# sliding dovetail on a wooden box



## marcros (16 Jul 2018)

I have bought the timber to make a box similar to https://www.finewoodworking.com/2015/07 ... ctors-case

I don't like the dovetails on it though, and I don't have the skills to cut them anyway. I guess that this would be ideal for the mitred dovetails, but that is not going to happen!

The timber will be approx 15mm tigery brown oak. It is currently sawn boards, and is at nominal 1", so if that changes, so be it. it is nice timber, and I would like to let it speak for itself.

I could use a rabbeted dovetail, but to me it looks a bit American, and a bit naff. it is the latter that is stopping me from a simple pinned rebate joint that I had briefly considered. https://i.pinimg.com/originals/4e/f1/8a ... de1244.jpg 

could I use a small sliding dovetail joint (widest part say 8mm), and cut the overhanging board flush https://s3.amazonaws.com/finewoodworkin ... ils_md.jpg ? I have never seen this, which suggests that it is probably a non starter.

next alternatives would be a drawer lock router bit. the mitre lock bit looks too sensitive to board thickness to be viable for this.

any thoughts or suggestions?


----------



## marcros (16 Jul 2018)

this is pretty much what I am suggesting http://cdn3.craftsy.com/a/general/wp-co ... ail-kt.jpg but the source of info is a bit questionable.


----------



## Sgian Dubh (16 Jul 2018)

If you want a simple joint to execute, and don't want the faff of dovetailing leading to possible visual detraction from the wood speaking for itself (as you describe it), I personally wouldn't bother with anything along the lines you've suggested. So, simple for a small box would be to mitre the corners, glue it together with masking tape, then use judiciously placed veneer keys to reinforce the mitres.

Incidentally, the attractive colouring of both brown oak and tiger oak are relatively fugitive. Slainte.


----------



## Glynne (17 Jul 2018)

Drawer lock router bit should look good with the contrasting end grain showing. Or you could deliberately leave the end grain side short and add some dark / Blackwood edging?


----------



## custard (17 Jul 2018)

marcros":2c0ct8ss said:


> I have bought the timber to make a box similar to https://www.finewoodworking.com/2015/07 ... ctors-case
> 
> I don't like the dovetails on it though, and I don't have the skills to cut them anyway. I guess that this would be ideal for the mitred dovetails, but that is not going to happen!

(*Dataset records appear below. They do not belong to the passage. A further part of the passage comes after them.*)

import Summits.HubbardSuperconductivity.HubbardSuperconductivity.Theorems.AnisotropyChordTransferFibre3FinX3Eval

/-!
# Route `AnisotropyChord` / H0 rotor rung: FIN per-`L` GM₃ (X5), `L = 27` — rows `N₁` / D / side-condition cell facts, part `p37`

Kernel facts (`decide +kernel`) for cert cells 93, 94 of the per-`L` grid of `L = 27`: `xbnCellAny2` (row `N₁` on XB2 point wedges recomputed in the kernel, exporting the literal brackets `nt ⊇ T⁺ − 3λ₂` and `tb ⊇ T⁺·D`), `xdCellAnyN0` (row D, reads `nt`), `sdCellAnyZN` (side condition, reads `nt`); evaluators `…FinX3Eval` / `…FinX5Eval`; constants from the compiled design probe (x3probe/x3plan, margins c ×0.985, b ×1.03, aD ×1.03); assembled in `…FinX5GM3TwentySeven`.
Prover seat `hubbard-h0-rotor-p3` g8; helper for piece A = stmt-HubbardSuperconductivity-23918 of rung 19089 (`--supports`, helper class).
WHAT THIS IS NOT: nothing here proves superconductivity in the Hubbard model (rotor TARGET as worded stays FALSE, g15 verdict); kernel facts for the FIN certificate of ONE conditional reduction.  Tree imports only; zero data; standard axioms.
-/

set_option linter.dupNamespace false
set_option autoImplicit false

namespace Summit.HubbardSuperconductivity.HubbardSuperconductivity.Theorems.AnisotropyChord.Transfer.Fibre3

namespace FinXD

open FinXB FinCell Hole2

set_option maxHeartbeats 4000000 in
/-- row `N₁` of cell 93 of `L = 27` (`c = 3/5`), exporting `nt`, `tb`. [folklore] -/
theorem xn27_93 : xbnCellAny2 27 (49/50 : ℚ) 728644039430426 746860140416187 (3/5 : ℚ) ((763752582355 : ℤ), (6448623857084 : ℤ)) ((2186682529002794 : ℤ), (2247042386976484 : ℤ)) = true := by decide +kernel

set_option maxHeartbeats 4000000 in
/-- row D of cell 93 of `L = 27` (`aD = 2/25`). [folklore] -/
theorem xd27_93 : xdCellAnyN0 27 (49/50 : ℚ) 728644039430426 746860140416187 (2/25 : ℚ) ((763752582355 : ℤ), (6448623857084 : ℤ)) = true := by decide +kernel

set_option maxHeartbeats 4000000 in
/-- side condition of cell 93 of `L = 27` (`c, b = 74/100, aD`). [folklore] -/
theorem sd27_93 : sdCellAnyZN 27 (49/50 : ℚ) 100 728644039430426 746860140416187 ((3/5 : ℚ), (74 : ℕ), (2/25 : ℚ)) ((763752582355 : ℤ), (6448623857084 : ℤ)) = true := by decide +kernel

set_option maxHeartbeats 4000000 in
/-- row `N₁` of cell 94 of `L = 27` (`c = 3/5`), exporting `nt`, `tb`. [folklore] -/
theorem xn27_94 : xbnCellAny2 27 (49/50 : ℚ) 746860140416187 765531643926592 (3/5 : ℚ) ((999819325372 : ℤ), (6720759274061 : ℤ)) ((2241566565156323 : ℤ), (2303329366471447 : ℤ)) = true := by decide +kernel

set_option maxHeartbeats 4000000 in
/-- row D of cell 94 of `L = 27` (`aD = 2/25`). [folklore] -/
theorem xd27_94 : xdCellAnyN0 27 (49/50 : ℚ) 746860140416187 765531643926592 (2/25 : ℚ) ((999819325372 : ℤ), (6720759274061 : ℤ)) = true := by decide +kernel

set_option maxHeartbeats 4000000 in
/-- side condition of cell 94 of `L = 27` (`c, b = 74/100, aD`). [folklore] -/
theorem sd27_94 : sdCellAnyZN 27 (49/50 : ℚ) 100 746860140416187 765531643926592 ((3/5 : ℚ), (74 : ℕ), (2/25 : ℚ)) ((999819325372 : ℤ), (6720759274061 : ℤ)) = true := by decide +kernel

end FinXD

end Summit.HubbardSuperconductivity.HubbardSuperconductivity.Theorems.AnisotropyChord.Transfer.Fibre3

That's a nice design, but given he used dovetails for the carcase it's puzzling why the drawers weren't also dovetailed?

I agree with Richard, if you're not up for dovetailing then some type of re-inforced mitre joint is the best option. This would also have the huge advantage of allowing the grain to wrap around the carcase in one unbroken flow, which with Tiger Oak would be the perfect way of allowing the "wood to speak for itself".

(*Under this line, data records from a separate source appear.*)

import Summits.AtomisticToContinuum.HydrodynamicLimit.Theses.PesinPricing
import Summits.AtomisticToContinuum.HydrodynamicLimit.Theorems.TwoClocksEntropyToHydro

/-!
# Route PesinPricing — the `Assembly` frame (item stmt-AtomisticToContinuum-14653): reductions

`PesinPricing.Assembly` is the frame statement
`UpperVolumeLemma → KiferYoungUpperR → PesinSaturationRigidityR → EnergyCurrentTails →
HydrodynamicLimit` ("the line's primary cruxes imply the Statement").
It is NOT a hypothesis of the route's deciding theorem `PesinPricing.closes`
(`closes hV hKY hR hPG hT hG`), and it is not a composition of the route's items either: it is
`closes` with its two GLUE CRUXES folded in — `PricingGlue` (stmt-AtomisticToContinuum-14643,
`UpperVolumeLemma → KiferYoungUpperR → PesinSaturationRigidityR → PricedBoltzmannProperty`) and
`GronwallU` (stmt-AtomisticToContinuum-14536, `PricedBoltzmannProperty → EnergyCurrentTails →
RelEntropyVanishing`) — "contentful by design" (route file, §Assembly). Relative to its four
antecedents its content is exactly the unprinted pricing chain (DefectRate, Palm piecing) and the
noiseless Olla–Varadhan–Yau relative-entropy Gronwall.

This file records, sorry-free and against the live route module, the pure-logic facts that pin the
item to the ledger's other statements (the twin of `TwoClocksAssembly.lean` /
`OneFlightGossipEngineAssembly.lean` for the sibling routes):

* `pesinPricing_assembly_of_pricingGlue_of_gronwallU` — `PricingGlue → GronwallU → Assembly`
  (by `closes`): the item closes by a one-liner the moment stmt-14643 and stmt-14536 land;
* `pesinPricing_assembly_of_pricedBoltzmannProperty_of_gronwallU` — equally from the intermediate
  target `PricedBoltzmannProperty` (stmt-AtomisticToContinuum-14419) and `GronwallU`, the three
  mechanism cruxes then being idle;
* `pesinPricing_assembly_of_chain` — from ANY derivation of the typed target `RelEntropyVanishing`
  (stmt-AtomisticToContinuum-0766) out of the four antecedents, through the landed entropy-inequality
  theorem `hydrodynamicLimit_of_relEntropyVanishing` (file `TwoClocksEntropyToHydro.lean`);
* `pesinPricing_assembly_of_relEntropyVanishing`, `pesinPricing_assembly_of_hydrodynamicLimit` —
  the target alone, resp. the sub-problem Statement itself, closes the frame with all antecedents
  idle; in particular a refutation `¬ Assembly` would refute the summit conjunct
  `HydrodynamicLimit` (there is no degenerate `¬`-settlement);
* `pesinPricing_assembly_iff` — the uncurried form: `Assembly` is the single implication
  "`V ∧ KY ∧ R ∧ T → HydrodynamicLimit`";
* `pesinPricing_hydrodynamicLimit_of_assembly` — conversely, given the four cruxes the frame IS the
  Statement (modus ponens), so the item has no content of its own besides the glue.

Nothing here claims mathematical content beyond bookkeeping.
-/

namespace Summit.AtomisticToContinuum.HydrodynamicLimit.Theorems

open Summit.AtomisticToContinuum.HydrodynamicLimit.Theses

/-! ### The two glue cruxes close the frame -/

/-- **The glue closes the frame** (the closing recipe of stmt-AtomisticToContinuum-14653): from the
glue cruxes `PricingGlue` (stmt-AtomisticToContinuum-14643) and `GronwallU`
(stmt-AtomisticToContinuum-14536) the item follows by the route's deciding theorem
`PesinPricing.closes`, the four antecedents of `Assembly` supplying its remaining hypotheses.
[folklore] -/
theorem pesinPricing_assembly_of_pricingGlue_of_gronwallU (hPG : PesinPricing.PricingGlue)
    (hG : PesinPricing.GronwallU) : PesinPricing.Assembly :=
  fun hV hKY hR hT => PesinPricing.closes hV hKY hR hPG hT hG

/-- **The pricing output and the Gronwall glue close the frame.** From the intermediate target
`PricedBoltzmannProperty` (stmt-AtomisticToContinuum-14419) and `GronwallU`
(stmt-AtomisticToContinuum-14536) the item follows through the landed entropy-inequality theorem
`hydrodynamicLimit_of_relEntropyVanishing` (which reaches the UNGUARDED Literature conjecture) and
the registry bridge `HydrodynamicLimit.of_unguarded` to the packing-guarded Statement (re-type p126922);
the three mechanism antecedents `UpperVolumeLemma`, `KiferYoungUpperR`, `PesinSaturationRigidityR`
are then idle. [folklore] -/
theorem pesinPricing_assembly_of_pricedBoltzmannProperty_of_gronwallU
    (hPBP : PesinPricing.PricedBoltzmannProperty) (hG : PesinPricing.GronwallU) :
    PesinPricing.Assembly :=
  fun _ _ _ hT =>
    _root_.HydrodynamicLimit.of_unguarded (hydrodynamicLimit_of_relEntropyVanishing (hG hPBP hT))

/-! ### Any derivation of the entropy target from the four cruxes closes the frame -/

/-- **Reaching the target suffices.** If the four antecedents yield the typed target
`RelEntropyVanishing` (stmt-AtomisticToContinuum-0766: `o(N)` relative entropy at time `t` with
respect to a reference local Gibbs law whose fields concentrate exponentially around the Euler
fields), then `Assembly` holds: the last step `RelEntropyVanishing → HydrodynamicLimit` is the landed
theorem `hydrodynamicLimit_of_relEntropyVanishing` (unguarded Literature conjecture) followed by the
registry bridge `HydrodynamicLimit.of_unguarded` (packing-guarded Statement, re-type p126922). This is
the exact residual obligation of the item. [cite: Yau1991, §2] [cite: KipnisLandim1999, Ch. 6 §1] -/
theorem pesinPricing_assembly_of_chain
    (h : PesinPricing.UpperVolumeLemma → PesinPricing.KiferYoungUpperR →
      PesinPricing.PesinSaturationRigidityR → PesinPricing.EnergyCurrentTails →
      PesinPricing.RelEntropyVanishing) :
    PesinPricing.Assembly :=
  fun hV hKY hR hT =>
    _root_.HydrodynamicLimit.of_unguarded (hydrodynamicLimit_of_relEntropyVanishing (h hV hKY hR hT))

/-- **The entropy target closes the frame.** A direct proof of the shared typed target
`RelEntropyVanishing` (stmt-AtomisticToContinuum-0766) closes the item with its four antecedents
idle. [cite: Yau1991, §2] -/
theorem pesinPricing_assembly_of_relEntropyVanishing (hRE : PesinPricing.RelEntropyVanishing) :
    PesinPricing.Assembly :=
  pesinPricing_assembly_of_chain fun _ _ _ _ => hRE

/-! ### The Statement itself closes the frame (no `¬`-settlement short of `¬ HydrodynamicLimit`) -/

/-- **The Statement closes the frame.** `Assembly` concludes the sub-problem Statement
`_root_.HydrodynamicLimit`, so it follows from the Statement with all four antecedents idle; hence
`¬ Assembly → ¬ HydrodynamicLimit`. [folklore] -/
theorem pesinPricing_assembly_of_hydrodynamicLimit (h : _root_.HydrodynamicLimit) :
    PesinPricing.Assembly :=
  fun _ _ _ _ => h

/-! ### The frame, uncurried; and the frame given its antecedents -/

/-- **`Assembly`, uncurried.** The item is the single implication from the conjunction of the four
cruxes `UpperVolumeLemma ∧ KiferYoungUpperR ∧ PesinSaturationRigidityR ∧ EnergyCurrentTails` to the
sub-problem Statement. [folklore] -/
theorem pesinPricing_assembly_iff :
    PesinPricing.Assembly ↔
      (PesinPricing.UpperVolumeLemma ∧ PesinPricing.KiferYoungUpperR ∧
          PesinPricing.PesinSaturationRigidityR ∧ PesinPricing.EnergyCurrentTails →
        _root_.HydrodynamicLimit) :=
  ⟨fun hA h => hA h.1 h.2.1 h.2.2.1 h.2.2.2, fun h hV hKY hR hT => h ⟨hV, hKY, hR, hT⟩⟩

/-- **Given the four cruxes, the frame IS the Statement** (modus ponens): together with
`pesinPricing_assembly_of_hydrodynamicLimit` this says that, once `UpperVolumeLemma`,
`KiferYoungUpperR`, `PesinSaturationRigidityR` and `EnergyCurrentTails` hold, `Assembly` and
`HydrodynamicLimit` are equivalent — the item carries exactly the content of the two glue cruxes and
nothing that could be settled independently of them. [folklore] -/
theorem pesinPricing_hydrodynamicLimit_of_assembly (hA : PesinPricing.Assembly)
    (hV : PesinPricing.UpperVolumeLemma) (hKY : PesinPricing.KiferYoungUpperR)
    (hR : PesinPricing.PesinSaturationRigidityR) (hT : PesinPricing.EnergyCurrentTails) :
    _root_.HydrodynamicLimit :=
  hA hV hKY hR hT

end Summit.AtomisticToContinuum.HydrodynamicLimit.Theorems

Couple of points, mitre joints are essentially end grain to end grain, so glue is at it's worst strength wise. If you're using PVA you can help matters by first sizing the joint with slightly dilute PVA (no more than 10% water), let it tack and then apply neat PVA. Alternatively pu glue is much better than PVA on end grain. 

But whatever you use you'll need some reinforcement, if I can find some time later on I'll take you through the process I use for this.


----------



## Sheffield Tony (17 Jul 2018)

custard":yovu2qz9 said:


> I agree with Richard, if you're not up for dovetailing then some type of re-inforced mitre joint is the best option.



Like so ?

https://www.pbs.org/video/woodwrights-s ... ooved-box/


----------



## custard (17 Jul 2018)

Sheffield Tony":2wwxuyi3 said:


> Like so ?



I guess that the through spline method of reinforcing a mitre, shown in the video, is probably the strongest method of all. But, IMO at least, you pay a big price for that strength, in that every time you open the box you see those ugly exposed splines staring up at you!

Stopped splines would fix that problem, as would laying a veneer over the exposed edges, but then you're adding a load of faff and, unless the box is destined for a great deal of handling stress and strain, I'm not sure it's necessary.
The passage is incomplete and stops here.